# HOW DO YOU COPE KNOWING THIS GUY IS 6'4 WITH HUGE FRAME



## moggingmachine (Jan 12, 2020)




----------



## LordNorwood (Jan 12, 2020)

I can't cope honestly its over.


----------



## Blackout.xl (Jan 12, 2020)

I don’t have to cope. I know I will frame mog him and possibly height mog him after looksmaxxing. Fuck that soy cunt


----------



## 195cm (Jan 12, 2020)

6'4 manlet


----------



## Alexanderr (Jan 12, 2020)

Blackout.xl said:


> I don’t have to cope. I know I will frame mog him and possibly height mog him after looksmaxxing. Fuck that soy cunt


----------



## Deleted member 209 (Jan 12, 2020)

cope


----------



## LookistWorld (Jan 12, 2020)

I cannot. I will rope tomorrow.


----------



## Britishlooksmaxxer (Jan 12, 2020)

Blackout.xl said:


> I don’t have to cope. I know I will frame mog him and possibly height mog him after looksmaxxing. Fuck that soy cunt


If you don’t go ER that is


----------



## Blackout.xl (Jan 12, 2020)

Britishlooksmaxxer said:


> If you don’t go ER that is


I will looksmax before my mental issues get the better of me, god willing


----------



## Britishlooksmaxxer (Jan 12, 2020)

Blackout.xl said:


> I will looksmax before my mental issues get the better of me, god willing


God speed bro


----------



## SayNoToRotting (Jan 12, 2020)

This guy looks down on lookism.net for its "obsession with skulls", but then he gets utterly humbled by som female gook streamer who bragged about how her jawline is better than his.


----------



## Deleted member 685 (Jan 12, 2020)

I don't


----------



## Blackout.xl (Jan 12, 2020)

Gudru said:


> I don't


U mog him


----------



## Deleted member 1100 (Jan 12, 2020)

I don't need to cope, I frontonasal angle mog him and everyone on this forum, fuck, I even frontonasal angle mog batman and superman, that is all I care tbh


----------



## Deleted member 685 (Jan 12, 2020)

Blackout.xl said:


> U mog him


I don't


----------



## SayNoToRotting (Jan 12, 2020)

SayNoToRotting said:


> This guy looks down on lookism.net for its "obsession with skulls", but then he gets utterly humbled by som female gook streamer who bragged about how her jawline is better than his.

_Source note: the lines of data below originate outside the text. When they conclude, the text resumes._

import Summits.HodgeConjecture.HodgeConjecture.Theorems.F0P2fStubEBPinToAutomorphic   -- ★ p810145 EB `stubEB_holds` (brings the U2′ chain, U1′, H411, (D))
import Summits.HodgeConjecture.HodgeConjecture.Theorems.P2StubU4OfParity             -- ★ the registered letter E3 `StubE3OccurrenceParityAt` (TYPE) + `stubU4_of_parity`
import Summits.HodgeConjecture.HodgeConjecture.Theorems.F0P2fStubEPE3finGlobalEps     -- ★ p810280 (F0P2-p03 (g3)): EP `stubEP_holds`, E3fin `stubE3fin_holds`
import Summits.HodgeConjecture.HodgeConjecture.Theorems.H413ThetaPinBridge           -- ★ pin frame names, `two_le_finrank_maximalRealSubfield`
import Literature.NumberTheory.Rogawski1990.CohomologicalFinComponentIsTheta        -- ★ (C♭)-telescope vocabulary
import Summits.HodgeConjecture.CorCM.B01.Transposition.Item6OmegaChiSplitting      -- ★ `isCompatible_chiSplittingLine` family (E3♭ text)
import HarnessLib

/-!
# Crux `H413`, programme P2 — **THE (C)-LINE E3-FOLD VEHICLE (O50-1 (i) shape, Lines-free): the registered parity letter E3 from the rung-2 road
# `E3♭ + EP + E3fin` with EB ★ INSIDE** — `stubE3_of_E3flat_EP_E3fin : ‹E3♭› → ‹EP› → ‹E3fin› → P2StubU4OfParity.StubE3OccurrenceParityAt`, and the ONE-LETTER
# fold `stubE3_of_E3flat : ‹E3♭› → P2StubU4OfParity.StubE3OccurrenceParityAt` (EP ∕ E3fin ★ p810280 inside)

Cell hodgecm-mathlib (D-0151), FLOOR 0, crux item H413 = stmt-HodgeConjecture-24833; programme P2; the E3 RE-CUT sub-line `Cruxes/H413/Lines/F0_P2E3ParityRecut.lean` v1
(fb1acab9408b60a7, F0P2-plan (g4) 2026-08-31T04:12Z on F0P2-p04 (g3)'s census ∕ draft; ruling (X3) 03:57:21Z): E3 ⇐ {E3♭ (ENGINE, automorphic currency), EB, EP, E3fin}.
Author F0P2-p04 (g3).  THEOREMS ONLY (no `def`, no instance, no notation, no named fact, no `sorry`); `--supports stmt-HodgeConjecture-24833 --as helper`; imports NO
`Cruxes/…/Lines` module (s380b ∕ O50-1): the three hypothesis types are the TREE sub-line v1 bodies `StubE3FlatAutomorphicParity` :124–153, `StubEPGlobalEpsIsLine` :189–193,
`StubE3FinFinite` :198–200 PASTED VERBATIM, the conclusion is the ★ Theorems constant `P2StubU4OfParity.StubE3OccurrenceParityAt` BY NAME, and EB is DISCHARGED inside by ★ p810145
`F0P2fStubEBPinToAutomorphic.stubEB_holds`.  HC_CM is proved only modulo the printed citations until rung 0 closes; this file discharges no printed citation.

WHY THIS FILE (the registrar's E3-FOLD, F0P2-plan (g4) 04:12:46Z → A-plan1 (g18) (γ)): the (C)-line `Lines/F0_P2CohFinComponentIsThetaC.lean` carries
`stub_E3_occurrenceParityAt : P2StubU4OfParity.StubE3OccurrenceParityAt := by sorry` (v1.2 :281); it must not import the E3 sub-line (Lines ↔ Lines), so the fold goes through
THIS Theorems twin: `theorem stub_E3_occurrenceParityAt : P2StubU4OfParity.StubE3OccurrenceParityAt := F0P2fE3OfRung2.stubE3_of_E3flat_EP_E3fin stub_E3flat_automorphicParity
‹EP★› ‹E3fin★›` once the (C)-line declares `def StubE3FlatAutomorphicParity` (the new class-U letter, tree sub-line v1 :124–153 VERBATIM) + `theorem stub_E3flat_… := by sorry`
and p03 (g3)'s EP ∕ E3fin closers are ★ — registered letters on 27455: [PK, E3] → [PK, E3♭].  Same pattern as ★ p797808 ∕ p800266 ∕ F0P2-p01 (g3)'s `F0P2eCEOfRung2` (CE-FOLD vehicle).

PROOF (= the sub-line head `stubE3_of_rung2` with `hEB := stubEB_holds`): at a face, EB ★ turns pin occurrence of `ω_V(t)` into a cotangent-type discrete automorphic `P` on `U(V)`
with finite component `ω_V(t)`; E3♭ is applied AT THE PIN (`K F, ι₁, Hm V, V.sylvesterFrame, sylvesterFrame_J V, V.posDef_of_ne, 2 ≤ [F⁺:ℚ], e₁, frameD V, frameG V, frame_congr V,
ιVE V` pinned by ★ `coe_finFrameCongr`; `(archFactorOf F V).ιinf ∕ .Kc`, `adelicDatum F V` and `rhoTriple (datum413 …) t = rhoAtLine …[e₁] (ιVE V) (r₀.toFun t.ε) t.χ` all by `rfl`)
at the line `a := r₀.toFun t.ε` (`r₀` the datum's faithful section); EP (`t.ε = locF θ`) + ★ `Rep.locF_toFun` rewrite `locF (r₀.toFun t.ε)` to `t.ε`; E3fin gives `.Finite`.

## References
* [Liu2021] Y. Liu, Camb. J. Math. 9 (2021) = arXiv:2102.11518: Def 4.12, Prop 4.13 (proof l. 2145), Rem 4.14, App. D §D.1.
* [Rogawski1992] J. Rogawski, *The multiplicity formula for A-packets* (1992): Thm 1.1.  [GelbartRogawski1991] Invent. Math. 105: §3 (3.3)–(3.5), Thm 5.1.1.
* [Rogawski1990] Ann. of Math. Stud. 123: §12.3, §13.3, Thm 14.6.4.  [HarrisKudlaSweet1996] J. AMS 9: Thm 6.1.  [Omeara1963] §71 Thm 71:18–19.
-/

set_option autoImplicit false
-- the mandated namespace has the single-problem summit's repeated segment (`HodgeConjecture.HodgeConjecture`)
set_option linter.dupNamespace false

the ones who flee away from the truth are doomed to be punished by it.

I'd like to imagine that in that very moment it hit him.


----------



## Blackout.xl (Jan 12, 2020)

SayNoToRotting said:


> the ones who flee away from the truth are doomed to be punished by it.
> 
> I'd like to imagine that in that very moment it hit him.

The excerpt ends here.